Leçon de choses municipales n°3 Handicap : une politique globale pour l’égalité

Comme le disait Pierre Laroque, le père de la sécurité sociale en France : « une société se juge à la façon dont elle traite les plus fragiles de ses membres ». Ce principe, au coeur d’une République authentique, doit inspirer la cellule de base de la République que constitue la Commune. Et parmi les plus fragiles, les personnes en situation de handicap sont particulièrement concernées. Cela suppose la mise en place de mesures spécifiques pour ces personnes. L’action sociale dans ce domaine est transversale et touche toutes les sphères de la vie.

Qu’est-ce que le handicap ? Il est généralement défini par une déficience physique, psychique, et ce par rapport à un critère de normalité. Il est plus ou moins prononcé. Il est inné ou acquis à la suite d’un accident de la vie. Cette définition par trop essentialiste ne rend pas compte du fond du problème. Nous préférons une approche relationnelle du handicap. Une déficience physique ou psychique ne se vit pas de la même manière selon la société dans laquelle on est, selon la façon dont les autorités et les gens « normaux » regardent votre différence et la traitent. D’ailleurs, d’un certain point de vue, la grande majorité de la population est toujours en décalage par rapport à la norme dominante de la société. Parfois, dans des proportions faibles mais qui peuvent être vécus douloureusement ; d’autant que la maladie et la vieillesse peuvent produire des handicaps. Le handicap n’est donc pas seulement une situation mais aussi un processus.

De cette vision relationnelle du handicap, en découle une politique sociale adaptée qui doit permettre à toutes les personnes en situation de handicap, quel que soit le degré et la nature de leur handicap, de se vivre pleinement citoyen, à égalité de droits avec tous les autres. Pour cela, il faut transformer la relation sociale, en participant à la lutte contre toutes les inégalités.

C’est cette conception qui a inspiré notre action publique depuis 12 ans que je vais maintenant détailler. 

Handicap et Mobilité 

L’adaptation des voiries avec des trottoirs accessibles, des places de stationnement réservées, des voies douces, des accès adaptés dans les transports en commun… nécessite des investis­sements systématiques et continus. Depuis 2008, les 15 millions d’euros qui ont été consacrés à la réfection des principales voiries de la Commune ont systématiquement intégré des mesures adaptées. Par exemple, nous sommes passés de zéro à quatorze kilomètres de voies douces.

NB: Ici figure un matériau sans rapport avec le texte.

import Summits.QuantumFields.YangMills.Theorems.MirrorModularBoostsSoftKernelBoostCovarianceDiagGrowthT
import Summits.QuantumFields.YangMills.Theorems.MirrorModularBoostsSoftKernelBoostCovarianceDiagEngine
import Summits.QuantumFields.YangMills.Theorems.MirrorModularBoostsSoftKernelBoostCovarianceDiagOfBoxes
import Summits.QuantumFields.YangMills.Theorems.MirrorModularBoostsSoftKernelBoostCovariancePlanarInvariantOfInputsWeak
import Summits.QuantumFields.YangMills.Theorems.MirrorModularBoostsSoftKernelBoostCovarianceStepZeroByDegrees
import Summits.QuantumFields.YangMills.Theorems.MirrorModularBoostsSoftKernelBoostCovarianceOfInputs
import Summits.QuantumFields.YangMills.Theorems.MirrorModularBoostsSoftKernelBoostCovarianceBelowThresholdOfSoftKernel
import Summits.QuantumFields.YangMills.Theorems.PencilRigidityNPointIsotropyFrameTransport
import Summits.QuantumFields.YangMills.Theorems.IsotropyFromPowerCountingCurvatureSandwichBoundChainGrowthIff
import Summits.QuantumFields.YangMills.Theorems.CurvatureSandwichBound.Negative.Unbundled
import HarnessLib

/-!
# `SoftKernelBoostCovariance` from the AXIS sandwich row and the regularity of the degrees `≥ 3`

Line `Sketch` of crux `MirrorModularBoosts.SoftKernelBoostCovariance` (stmt-QuantumFields-14999;
route-QuantumFields-MirrorModularBoosts), skeleton v3.12 (lead c13) / v3.13 (lead c14): the CLOSING COMPOSITION of the line as an
importable theorem, registered stub `stub_cruxOfAxisRow`.

After v3.12 the skeleton `Cruxes/SoftKernelBoostCovariance/Lines/Sketch.lean` (2051 lines, never landable whole) is sorry-free except
for two Yang–Mills inputs: `stub_regularHigh` (for `n ≥ 3`, `𝔖ₙ|⁰𝒮` is integration against a function) and `stub_sandwichAxis` (the
AXIS heat-sandwich row `SandwichRows S₁`, i.e. the first row of item `IsotropyFromPowerCounting.CurvatureSandwichBound`,
stmt-QuantumFields-18372).  The `45°` row that the landed pointwise composition `cruxOfInputsKWeak` (p143258) still asks for is DERIVED
here, model-blindly given `NPointRegular`, from the axis row by the landed diagonal-chain stubs (G) `stub_diagGrowthT` (p162400),
(E) `stub_diagEngine` (p158796), (F) `stub_diagOfBoxes` (p160140):

* `sandwichBound_mono` — the row is monotone (`μ ↦ max μ 0`, `C ↦ max C 1`);
* `diag_of_axis` — `SandwichBound S₁ h μ C` (`μ ≥ 0`, `C > 0`) + E3 + `NPointRegular S₁` ⇒ `SandwichBound (S₁ ∘ R_{π/4}) h' μ (8·3^μ·C)`
  for every `e₀`-reconstruction `h'` of the `45°` pull-back (same exponent);
* `sandwichRows_planeRot_of_axis` — hence `SandwichRows S₁ → SandwichRows (S₁ ∘ R_{π/4})` for symmetric regular families;
* `stub_cruxOfAxisRow` (REGISTERED) — **the crux from exactly {regularity of the degrees `≥ 3`, the axis row}**:
  `cruxOfInputsKWeak ∘ stub_stepZeroByDegrees` fed with the pair `⟨axis row, diag_of_axis⟩`;
* by-name adapters for the successor who lands the closing file: `softKernelBoostCovariance_of_regularHigh_of_item'` (the item Σ,
  stmt-18372, its axis row only), `softKernelBoostCovariance_of_items'` (items T = `TemperedCurvatureMoments`, stmt-17721, and Σ),
  `axisRows_of_chainGrowthAxis` / `softKernelBoostCovariance_of_regularHigh_of_chainGrowthAxis` (the Σ-lead's registered leaf
  `stub_chainGrowthAxis`, verbatim, through the landed engine `sandwich_of_chainGrowth`), and `nPointIsotropyBelowThreshold_of_axisRow`
  (the sibling crux stmt-16180 through the landed `stub_belowThresholdOfSoftKernel`).

Consequence (kernel-checked here, importable): crux stmt-14999 and stmt-16180 depend on route `IsotropyFromPowerCounting` only through
{the AXIS row of stmt-18372 (equivalently its lead's `stub_chainGrowthAxis`), the degree-`≥ 3` regularity (stmt-17721 or stmt-17723)};
the diagonal leaf `stub_chainGrowthDiag` is not consumed.
-/

noncomputable section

Depuis 2016, nous avons lancé un programme, validé par les services de l’État, de mise aux normes d’accessibilité des anciens locaux municipaux. Cet investissement constitue une partie prioritaire de notre budget annuel jusqu’en 2020. Les bâtiments neufs (Maison Commune, crèche, Espace Communal du Quartier de la Valsière, EHPAD, école Pierre Soulages…) et les nouveaux espaces publics (comme la place Jean Jaurès par exemple) ont intégré des facilités d’accès pour les personnes en situation de handicap.

Handicap et logement

L’aménagement de logements collectifs, privés ou publics, est désormais obligatoire depuis une quinzaine d’années et nous veillons à ce que ces normes soient respectées strictement. Mais il fal­lait aller plus loin en construisant des logements adaptés à des handicaps particuliers. C’est ce qui a été fait dans la résidence « Pavillon Vert » où le foyer d’accueil pour déficients psychiques autonomes « La Bastide » a été financé en 2013 grâce à l’affectation d’une partie de la pénalité pour manque de logements sociaux. Cette pénalité diminue grâce à l’effort entrepris dans ce domaine. En effet, nous sommes passés de 106 logements sociaux en 2010 à 516 en 2019, sans compter les foyers.

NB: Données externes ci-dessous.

/-- `|(ι ξ)_v|_v = |ξ|_v` (Mathlib `valuedAdicCompletion_eq_valuation'`). [cite: CasselsFrohlichANT1967, Ch. II §14] -/
theorem valued_algebraMap_apply (ξ : K) (v : HeightOneSpectrum (𝓞 K)) :
    Valued.v (algebraMap K (FiniteAdeleRing (𝓞 K) K) ξ v) = v.valuation K ξ := by
  rw [IsDedekindDomain.FiniteAdeleRing.algebraMap_apply, valuedAdicCompletion_eq_valuation']

/-! ## §1 The boxes `∏_v 𝔭_v^{e_v}𝒪_v ⊂ 𝔸_{K,f}`: closed, open, compact -/

/-- **The box in W2-fin's letters**: `|x_v|_v ≤ q_v^{−e_v}` for all `v` iff `x_v ∈ 𝔭_v^{e_v} = primePowBall K_v e_v` for all `v` (★ `mem_primePowBall_adicCompletion_iff`).
[cite: WeilBNT1967, Ch. IV §2] -/
theorem forall_valued_le_iff_forall_mem_primePowBall (e : HeightOneSpectrum (𝓞 K) → ℤ) (x : FiniteAdeleRing (𝓞 K) K) :
    (∀ v, Valued.v (x v) ≤ WithZero.exp (-(e v))) ↔ ∀ v : HeightOneSpectrum (𝓞 K), x v ∈ primePowBall (v.adicCompletion K) (e v) := by
  refine forall_congr' fun v => ?_
  rw [mem_primePowBall_adicCompletion_iff]

/-- The box `{x | ∀ v, |x_v|_v ≤ q_v^{−e_v}}` is CLOSED in `𝔸_{K,f}` for every exponent function `e` (an intersection of preimages of the clopen local balls ★ `isClopen_setOf_valued_le`
under the continuous evaluations). [cite: WeilBNT1967, Ch. IV §2] -/
theorem isClosed_setOf_forall_valued_le (e : HeightOneSpectrum (𝓞 K) → ℤ) :
    IsClosed {x : FiniteAdeleRing (𝓞 K) K | ∀ v, Valued.v (x v) ≤ WithZero.exp (-(e v))} := by
  have h : {x : FiniteAdeleRing (𝓞 K) K | ∀ v, Valued.v (x v) ≤ WithZero.exp (-(e v))} =
      ⋂ v, (fun x : FiniteAdeleRing (𝓞 K) K => x v) ⁻¹' {y : v.adicCompletion K | Valued.v y ≤ WithZero.exp (-(e v))} := by
    ext x
    simp only [mem_setOf_eq, mem_iInter, mem_preimage]
  rw [h]
  exact isClosed_iInter fun v => (isClopen_setOf_valued_le K v WithZero.exp_ne_zero).isClosed.preimage (RestrictedProduct.continuous_eval v)

/-- The box is OPEN in `𝔸_{K,f}` as soon as `e_v = 0` for almost all `v`: it is `∏_{v ∉ T} 𝒪_v × ∏_{v ∈ T} {|y|_v ≤ q_v^{−e_v}}` for the finite exceptional set `T`
(Mathlib `RestrictedProduct.isOpen_forall_imp_mem` and the clopen local balls). [cite: WeilBNT1967, Ch. IV §2] [cite: CasselsFrohlichANT1967, Ch. II §13] -/
theorem isOpen_setOf_forall_valued_le {e : HeightOneSpectrum (𝓞 K) → ℤ} (he : ∀ᶠ v in cofinite, e v = 0) :
    IsOpen {x : FiniteAdeleRing (𝓞 K) K | ∀ v, Valued.v (x v) ≤ WithZero.exp (-(e v))} := by
  have hT : Set.Finite {v : HeightOneSpectrum (𝓞 K) | ¬ e v = 0} := he
  set T := hT.toFinset
  have hT' : ∀ v, v ∉ T → e v = 0 := fun v hv => by
    by_contra h
    exact hv (hT.mem_toFinset.mpr h)
  have heq : {x : FiniteAdeleRing (𝓞 K) K | ∀ v, Valued.v (x v) ≤ WithZero.exp (-(e v))} =
      {x : FiniteAdeleRing (𝓞 K) K | ∀ v, v ∉ T → x v ∈ v.adicCompletionIntegers K} ∩
        ⋂ v ∈ T, (fun x : FiniteAdeleRing (𝓞 K) K => x v) ⁻¹' {y : v.adicCompletion K | Valued.v y ≤ WithZero.exp (-(e v))} := by
    ext x
    simp only [mem_setOf_eq, mem_inter_iff, mem_iInter, mem_preimage, HeightOneSpectrum.mem_adicCompletionIntegers]
    constructor
    · intro hx
      refine ⟨fun v hv => ?_, fun v _ => hx v⟩
      have h := hx v
      rwa [hT' v hv, neg_zero, WithZero.exp_zero] at h
    · rintro ⟨h1, h2⟩ v
      by_cases hv : v ∈ T
      · exact h2 v hv
      · rw [hT' v hv, neg_zero, WithZero.exp_zero]
        exact h1 v hv
  rw [heq]
  refine IsOpen.inter ?_ (isOpen_biInter_finset fun v _ =>
    (isClopen_setOf_valued_le K v WithZero.exp_ne_zero).isOpen.preimage (RestrictedProduct.continuous_eval v))
  exact RestrictedProduct.isOpen_forall_imp_mem fun v => Valued.isOpen_valuationSubring _

/-- **A principal denominator**: if `0 ≤ e_v` for almost all `v` there is `0 ≠ d ∈ 𝓞 K` with `|d|_v ≤ q_v^{e_v}` for ALL `v` — any nonzero element of the nonzero ideal
`∏_{e_v < 0} 𝔭_v^{−e_v}` (Mathlib `intValuation_le_pow_iff_mem`; at the other places `|d|_v ≤ 1 ≤ q_v^{e_v}`). [cite: CasselsFrohlichANT1967, Ch. II §17] -/
theorem exists_ne_zero_forall_intValuation_le {e : HeightOneSpectrum (𝓞 K) → ℤ} (he : ∀ᶠ v in cofinite, 0 ≤ e v) :
    ∃ d : 𝓞 K, d ≠ 0 ∧ ∀ v : HeightOneSpectrum (𝓞 K), v.intValuation d ≤ WithZero.exp (e v) := by
  classical
  have hS : Set.Finite {v : HeightOneSpectrum (𝓞 K) | ¬ 0 ≤ e v} := he
  set S := hS.toFinset
  set I : Ideal (𝓞 K) := ∏ v ∈ S, v.asIdeal ^ (-(e v)).toNat with hI
  have hI0 : I ≠ ⊥ := by
    rw [hI, ← Ideal.zero_eq_bot]
    exact Finset.prod_ne_zero_iff.mpr fun v _ => pow_ne_zero _ (by rw [Ideal.zero_eq_bot]; exact v.ne_bot)
  obtain ⟨d, hdI, hd0⟩ := Submodule.exists_mem_ne_zero_of_ne_bot hI0
  refine ⟨d, hd0, fun v => ?_⟩
  by_cases hv : 0 ≤ e v
  · refine (v.intValuation_le_one d).trans ?_
    rw [← WithZero.exp_zero, WithZero.exp_le_exp]
    exact hv
  · have hvS : v ∈ S := hS.mem_toFinset.mpr hv
    have hdv : d ∈ v.asIdeal ^ (-(e v)).toNat := Ideal.le_of_dvd (Finset.dvd_prod_of_mem _ hvS) hdI
    rw [← HeightOneSpectrum.intValuation_le_pow_iff_mem] at hdv
    have hcast : ((-(e v)).toNat : ℤ) = -(e v) := Int.toNat_of_nonneg (by omega)
    rwa [hcast, neg_neg] at hdv

/-- **`∏_v 𝔭_v^{e_v}𝒪_v ⊂ d⁻¹·𝒪̂_K`** for the principal denominator `d` of `exists_ne_zero_forall_intValuation_le`: the box is contained in the image of the integral finite adeles
★ `integralFiniteAdeles K = 𝒪̂_K` under multiplication by the finite idele `(d)⁻¹`. [cite: WeilBNT1967, Ch. IV §2] -/
theorem setOf_forall_valued_le_subset_image_integralFiniteAdeles {e : HeightOneSpectrum (𝓞 K) → ℤ} {d : 𝓞 K} (hd0 : d ≠ 0)
    (hd : ∀ v : HeightOneSpectrum (𝓞 K), v.intValuation d ≤ WithZero.exp (e v)) :
    {x : FiniteAdeleRing (𝓞 K) K | ∀ v, Valued.v (x v) ≤ WithZero.exp (-(e v))} ⊆
      (fun y => (((Units.map (algebraMap K (FiniteAdeleRing (𝓞 K) K)).toMonoidHom
          (Units.mk0 (d : K) (by exact_mod_cast hd0)))⁻¹ : (FiniteAdeleRing (𝓞 K) K)ˣ) : FiniteAdeleRing (𝓞 K) K) * y) ''
        (integralFiniteAdeles K : Set (FiniteAdeleRing (𝓞 K) K)) := by
  set u : (FiniteAdeleRing (𝓞 K) K)ˣ := Units.map (algebraMap K (FiniteAdeleRing (𝓞 K) K)).toMonoidHom (Units.mk0 (d : K) (by exact_mod_cast hd0))
  intro x hx
  refine ⟨(u : FiniteAdeleRing (𝓞 K) K) * x, ?_, Units.inv_mul_cancel_left u x⟩
  rw [SetLike.mem_coe, mem_integralFiniteAdeles_iff]
  intro v
  rw [HeightOneSpectrum.mem_adicCompletionIntegers]
  have huv : Valued.v ((u : FiniteAdeleRing (𝓞 K) K) v) = v.intValuation d := by
    show Valued.v (algebraMap K (FiniteAdeleRing (𝓞 K) K) (d : K) v) = v.intValuation d
    rw [valued_algebraMap_apply, show ((d : K)) = algebraMap (𝓞 K) K d from rfl, HeightOneSpectrum.valuation_of_algebraMap]
  calc Valued.v (((u : FiniteAdeleRing (𝓞 K) K) * x) v) = Valued.v ((u : FiniteAdeleRing (𝓞 K) K) v) * Valued.v (x v) := by
        rw [show ((u : FiniteAdeleRing (𝓞 K) K) * x) v = (u : FiniteAdeleRing (𝓞 K) K) v * x v from rfl, map_mul]
    _ ≤ WithZero.exp (e v) * WithZero.exp (-(e v)) := mul_le_mul' (huv ▸ hd v) (hx v)
    _ = 1 := by rw [← WithZero.exp_add, add_neg_cancel, WithZero.exp_zero]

La résidence sociale « Omer Drigny » a été livrée en 2014 avec 11 logements adaptés à des per­sonnes âgées et deux pour des adultes polyhandicapés majeurs.

En 2018, nous avons livré la résidence sociale Tony Garnier dans le lotissement « les Ter­rasses de la Valsière » avec trois logements adaptés à des situations particulières de grabellois handicapés.

Nous accompagnons également les personnes qui font des adaptations dans leur logement indi­viduel, soit par une expertise, soit par une subvention exceptionnelle du CCAS pour les ménages à faibles revenus.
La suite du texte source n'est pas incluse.